Um pequeno espaço comercial rudimentar: seu estúdio e, depois do expediente, lugar para encenar e representar papéis juvenis, em poses e atitudes que refletem o zeitgeist da África Ocidental e da África Central no início da década de 1970. A euforia dos festejos da independência do início da década de 1960 havia ficado para trás, bem antes. Sucederam-se golpes de Estado, a derrubada de ícones políticos, a selvageria de guerras civis. Uma nova ordenação se revelava gradualmente na década que tinha início.
Na confinada República Centro-Africana, sem saída para o mar, o jovem Samuel Fosso concebeu um precário ritual cotidiano. Os clientes se dirigiam ao estúdio para serem fotografados e se posicionavam diante de panos de fundo coloridos, depois obedeciam a instruções e incentivos do jovem fotógrafo, no comando da câmera e dos refletores. As imagens resultantes eram uma espécie de confirmação dos retratados, fotografias que comprovavam sua importância social, que expunham o mero fato de sua existência, de sua importância visual.
Essas fotos muitas vezes iam parar em álbuns de família, cerimoniosamente apresentados sempre que houvesse visitas, para que elas os folheassem e apreciassem as poses e os fundos, vendo parentes e amigos em cenas imaginárias em preto e branco.
Contudo, Fosso ia muito além de sua carga diária de trabalho. O jovem também fazia autorretratos em que aparecia sozinho, no silêncio da noite e do pequeno espaço do estúdio, então deserto. É muito interessante tentar entender qual seria a motivação do fotógrafo ao fazer – construir – aquelas imagens. De acordo com ele, algumas delas foram feitas para ser enviadas a sua querida avó, na Nigéria, que sofria muito por estar separada do neto e com quem Fosso tinha uma relação de muita proximidade. As fotos teriam o objetivo de mostrar que ele estava bem, com sucesso comercial crescente na distante Bangui.
Muitas das imagens, porém, eram feitas sobretudo para ele mesmo, jovem como era e impossibilitado de frequentar bares e boates à noite. Assim, em seu espaço noturno privado, ele se vestia segundo a moda de então, com camisas de golas amplas, calças ajustadas nos quadris, elegantes jaquetas estampadas, óculos escuros… e a paixão da época: sapatos de plataforma. As imagens são extraordinárias e mostram uma tendência para a experimentação, para ultrapassar os limites visuais, para despir-se diante da bateria de luzes que iluminavam o cenário. Tudo isso no lapso de dez segundos do autodisparador. Planejar a imagem final, posicionar a câmera, ajustar a distância focal, a abertura e a velocidade, acionar o autodisparador e, finalmente – desenvolto, apressado –, posicionar-se diante da lente e posar, assumindo a atitude planejada. Mais ainda: atuando.

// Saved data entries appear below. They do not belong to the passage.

/-- `F₃/ℚ` is Galois — every subextension of the abelian extension `ℚ(ζ₁₃₃₉)/ℚ` is (Mathlib's
instance, restated for the canonical `ℚ`-algebra structure on `↥F₃`). [folklore] -/
instance instIsGalois : IsGalois ℚ F₃ := by
  have h : @IsGalois ℚ _ F₃ _ F₃.algebra' := inferInstance
  exact h

/-- `ℚ → F₃ → ℚ(ζ₁₃₃₉)` is a scalar tower (for the canonical `ℚ`-algebra structure on `↥F₃`).
[folklore] -/
instance instIsScalarTower : IsScalarTower ℚ F₃ Cyclotomic1339 := by
  have h : @IsScalarTower ℚ F₃ Cyclotomic1339 F₃.algebra'.toSMul inferInstance inferInstance :=
    inferInstance
  exact h

/-- **`[F₃ : ℚ] = 9`** ("the degree 9 subfield"): `1224 = [F₃ : ℚ] · 136`.
[cite: DokchitserDokchitser2011RankModN, proof of Thm. 2] -/
theorem finrank_eq : Module.finrank ℚ F₃ = 9 := by
  have h := Module.finrank_mul_finrank ℚ F₃ Cyclotomic1339
  rw [finrank_cyclotomic1339, Cyclotomic1339.finrank_eq] at h
  omega

/-- `|Gal(F₃/ℚ)| = 9`. [folklore] -/
theorem card_aut : Nat.card Gal(F₃/ℚ) = 9 := by
  rw [IsGalois.card_aut_eq_finrank, finrank_eq]

/-- **`F₃` is THE degree-9 subfield of `ℚ(ζ₁₃₃₉)`**: a subfield of degree `9` has fixing group of
order `136`, whose elements therefore satisfy `σ¹³⁶ = 1`, so it lies in (hence equals) `H`.
[cite: DokchitserDokchitser2011RankModN, proof of Thm. 2] -/
theorem eq_of_finrank_eq (E : IntermediateField ℚ Cyclotomic1339) (hE : Module.finrank ℚ E = 9) :
    E = F₃ := by
  haveI : IsScalarTower ℚ E Cyclotomic1339 := by
    have h : @IsScalarTower ℚ E Cyclotomic1339 E.algebra'.toSMul inferInstance inferInstance :=
      inferInstance
    exact h
  have hK : Nat.card E.fixingSubgroup = 136 := by
    rw [IsGalois.card_fixingSubgroup_eq_finrank]
    have h := Module.finrank_mul_finrank ℚ E Cyclotomic1339
    rw [hE, Cyclotomic1339.finrank_eq] at h
    omega
  have hle : E.fixingSubgroup ≤ F₃.subgroup := by
    intro σ hσ
    rw [mem_subgroup_iff, ← map_pow, ← hK, ← Subgroup.coe_mk E.fixingSubgroup σ hσ,
      ← Subgroup.coe_pow, pow_card_eq_one', Subgroup.coe_one, map_one]
  rw [← IsGalois.fixedField_fixingSubgroup E,
    Subgroup.eq_of_le_of_card_ge hle (by rw [hK, card_subgroup]), F₃]

/-- The inclusion `F₃ ⊂ ℚ(ζ₁₃₃₉) = CyclotomicField 1339 ℚ` as a `ℚ`-algebra map (for the canonical
`ℚ`-algebra structures). [folklore] -/
def toCyclotomicField : F₃ →ₐ[ℚ] CyclotomicField 1339 ℚ :=
  Cyclotomic1339.toCyclotomicField.comp
    { toRingHom := F₃.val.toRingHom, commutes' := fun r => F₃.val.commutes r }

/-! ### Splitting of primes in `F₃` -/

/-- **Every rational prime has `e_p f_p ∣ 3` in `F₃`.** With `e'_p, f'_p` the invariants of `p` in
`ℚ(ζ₁₃₃₉)` one has `e_p ∣ e'_p`, `f_p ∣ f'_p` (towers) and `e_p f_p ∣ 9 = [F₃ : ℚ]`; by the
decomposition law in `ℚ(ζ₁₃₃₉)` (Neukirch I (10.3)): `p ∤ 1339` gives `e'_p = 1`,
`f'_p = ord(p mod 1339) ∣ 204`, so `e_p f_p ∣ 3` ("all other primes are unramified in `F₃`");
`p = 13` gives `e'_p = 12`, `f'_p = ord(13 mod 103) ∣ 34` since `13³⁴ ≡ 1 (mod 103)`; `p = 103`
gives `e'_p = 102`, `f'_p = ord(103 mod 13) ∣ 2` since `103 ≡ -1 (mod 13)` ("13 and 103 are
cubes modulo one another"); in both ramified cases `e_p ∣ 3` and `f_p = 1`.
[cite: DokchitserDokchitser2011RankModN, proof of Thm. 2] [cite: NeukirchANT1999, Ch. I (10.3)] -/
theorem ramificationIdxIn_mul_inertiaDegIn_dvd_three (p : ℕ) [hp : Fact p.Prime] :
    (span {(p : ℤ)}).ramificationIdxIn (𝓞 F₃) * (span {(p : ℤ)}).inertiaDegIn (𝓞 F₃) ∣ 3 := by
  obtain ⟨P, _, _⟩ := exists_maximal_ideal_liesOver_of_isIntegral (span {(p : ℤ)}) (S := 𝓞 F₃)
  have he := ramificationIdxIn_mul_ramificationIdxIn (p := span {(p : ℤ)}) P Gal(F₃/ℚ)
    (𝓞 Cyclotomic1339) Gal(Cyclotomic1339/ℚ) Gal(Cyclotomic1339/F₃)
  have hf := inertiaDegIn_mul_inertiaDegIn (span {(p : ℤ)}) P Gal(F₃/ℚ) (𝓞 Cyclotomic1339)
    Gal(Cyclotomic1339/ℚ) Gal(Cyclotomic1339/F₃)
  have h9 : (span {(p : ℤ)}).ramificationIdxIn (𝓞 F₃) * (span {(p : ℤ)}).inertiaDegIn (𝓞 F₃) ∣ 9 := by
    have h := ncard_primesOver_mul_ramificationIdxIn_mul_inertiaDegIn (span {(p : ℤ)}) (𝓞 F₃)
      Gal(F₃/ℚ)
    rw [card_aut] at h
    exact Dvd.intro_left _ h
  by_cases h13 : p = 13
  · subst h13
    have hn : (1339 : ℕ) = 13 ^ (0 + 1) * 103 := by norm_num
    have hm : ¬ (13 : ℕ) ∣ 103 := by norm_num
    refine mul_dvd_three_of_dvd (A := 13 ^ 0 * (13 - 1)) (B := 34) ?_ ?_ h9 (by norm_num)
    · rw [← IsCyclotomicExtension.Rat.ramificationIdxIn_eq 1339 Cyclotomic1339 hn hm, ← he]
      exact dvd_mul_right _ _
    · refine (Dvd.intro _ hf).trans ?_
      rw [IsCyclotomicExtension.Rat.inertiaDegIn_eq 1339 Cyclotomic1339 hn hm]
      exact orderOf_dvd_of_pow_eq_one (by decide +kernel)
  by_cases h103 : p = 103
  · subst h103
    have hn : (1339 : ℕ) = 103 ^ (0 + 1) * 13 := by norm_num
    have hm : ¬ (103 : ℕ) ∣ 13 := by norm_num
    refine mul_dvd_three_of_dvd (A := 103 ^ 0 * (103 - 1)) (B := 2) ?_ ?_ h9 (by norm_num)
    · rw [← IsCyclotomicExtension.Rat.ramificationIdxIn_eq 1339 Cyclotomic1339 hn hm, ← he]
      exact dvd_mul_right _ _
    · refine (Dvd.intro _ hf).trans ?_
      rw [IsCyclotomicExtension.Rat.inertiaDegIn_eq 1339 Cyclotomic1339 hn hm]
      exact orderOf_dvd_of_pow_eq_one (by decide +kernel)
  -- the unramified primes
  have hcop : p.Coprime 1339 := by
    rw [show (1339 : ℕ) = 13 * 103 by norm_num, Nat.coprime_mul_iff_right,
      Nat.coprime_primes hp.out (by norm_num), Nat.coprime_primes hp.out (by norm_num)]
    exact ⟨h13, h103⟩
  have hm : ¬ p ∣ 1339 := (Nat.Prime.coprime_iff_not_dvd hp.out).mp hcop
  refine mul_dvd_three_of_dvd (A := 1) (B := 204) ?_ ?_ h9 (by norm_num)
  · rw [← IsCyclotomicExtension.Rat.ramificationIdxIn_eq_of_not_dvd p Cyclotomic1339 hm, ← he]
    exact dvd_mul_right _ _
  · refine (Dvd.intro _ hf).trans ?_
    rw [IsCyclotomicExtension.Rat.inertiaDegIn_eq_of_not_dvd p Cyclotomic1339 hm]
    exact orderOf_natCast_dvd_204 hcop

Essa última parte – a atuação – manifesta a profundidade da trajetória de Fosso. Já naquela época, embora relativamente jovem, ele tinha consciência das vicissitudes a que todos estão sujeitos na vida. Criança, vivenciara a fome e as privações de Biafra, devastada pela guerra. Os primeiros meses em Bangui haviam sido difíceis, com um volume acachapante de trabalho, tanto doméstico como laboral. Foi dele a decisão de começar a trabalhar como aprendiz de fotógrafo. Dele também, a decisão de produzir aquelas imagens no meio da noite, secretamente, silenciosamente, sem mostrá-las a praticamente ninguém.

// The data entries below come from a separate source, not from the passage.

import Literature.Probability.Percolation.ArmSeparationSlotSep
import HarnessLib

/-!
# Slot events: the supports are pairwise disjoint

Topic: Probability / Percolation; family `crit-perc`. A brick of the discharge of
`Literature.Probability.Percolation.Nolin2008_twoArm_separation` (Nolin 2008, Thm. 11
[arXiv 0711.4948: Thm. 10]; `ArmSeparation.lean`), landing step of the internal extremities
(Nolin 2008, Prop. 12 and Lemma 13 [arXiv Prop. 11, Lemma 12]: the supports `𝒜`, `𝒜⁺`, `𝒜⁻` of
the generalised FKG inequality must be pairwise disjoint). Assembly of the piecewise separation
lemmas of `ArmSeparationSlotSep.lean`: for a valid rung and a slot in range, admissible and
separated, `Pfin σ` and `Mfin σ` are disjoint (`Slot.disjoint_Pfin_Mfin` (with at least one fence scale, `1 ≤ K`, so that `μ ≥ 32 k₀`), nine pairs of pieces),
and both are disjoint from the shared support `sharedFin m R` (`Slot.disjoint_shared`: every
private site lies in `Λ̊_m`).

## References

* P. Nolin, *Near-critical percolation in two dimensions*, Electron. J. Probab. 13 (2008), §4.3
  Prop. 12, Lemma 13, §4.4 [arXiv 0711.4948: Prop. 11, Lemma 12, Thm. 10]. [Nolin2008]
-/

noncomputable section

open Set

namespace Literature.Probability.Percolation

Inspirado em parte pelas revistas de moda e estilo que via numa livraria da vizinhança e por outras que os soldados do Corpo da Paz estadunidense levavam consigo para o país, Fosso também posou para si mesmo, quase nu ou usando roupa de baixo colada ao corpo, ostentando e reproduzindo os gestos e maneirismos de ícones populares e, especialmente, de cantores negros. Do cantor de soul James Brown, por exemplo. De Nico Mbarga, cantor muito popular de highlife. Aquelas eram imagens destinadas unicamente ao consumo pessoal; eram uma peça, uma performance para um público de uma só pessoa. Depois de examinadas com cuidado, elas eram armazenadas, escondidas numa caixa que continha muitas outras do mesmo tipo.
Fosso conhecia intimamente o espaço do estúdio, seus requisitos, a iluminação, a câmera. Conhecia também o efeito que obtinha movendo a câmera para mais perto, quando queria fotos em close; conhecia bem o cortinado do plano de fundo, o piso quadriculado – condições específicas dentro das quais a performance podia emanar, ganhar existência. Estava perfeitamente ciente de que seu público era de uma só pessoa – ele mesmo –, além de, ocasionalmente, sua avó distante.
Hoje, em novas publicações, a série de imagens denominada Estilo de vida década de 1970 (1975-78) mistura os registros pessoais de Fosso, feitos à noite, com retratos dos clientes que passavam pelo estúdio no decorrer do dia. Essa combinação oferece um insight precioso das condições de trabalho a que o fotógrafo estava submetido e do modo como ele incorporava as poses e as atitudes dos clientes a seu repertório pessoal. Inversamente, vemos como ele transferia suas manifestações corpóreas a seus clientes.
Em retrospectiva, é fácil interpretar de modo errado o que ficou no passado, dar-lhe uma tonalidade romântica, esquecer determinadas anomalias, determinados momentos perturbadores. As imagens pessoais de Fosso eram apenas isso: pessoais. Ele fazia as fotos e as construía a partir de uma necessidade interna de atuar, de representar, na solidão noturna de seu estúdio. Ele fazia as fotos e as revelava, tal como fazia com as que produzia por ofício; examinava-as, e aquelas que aprovava guardava com cuidado.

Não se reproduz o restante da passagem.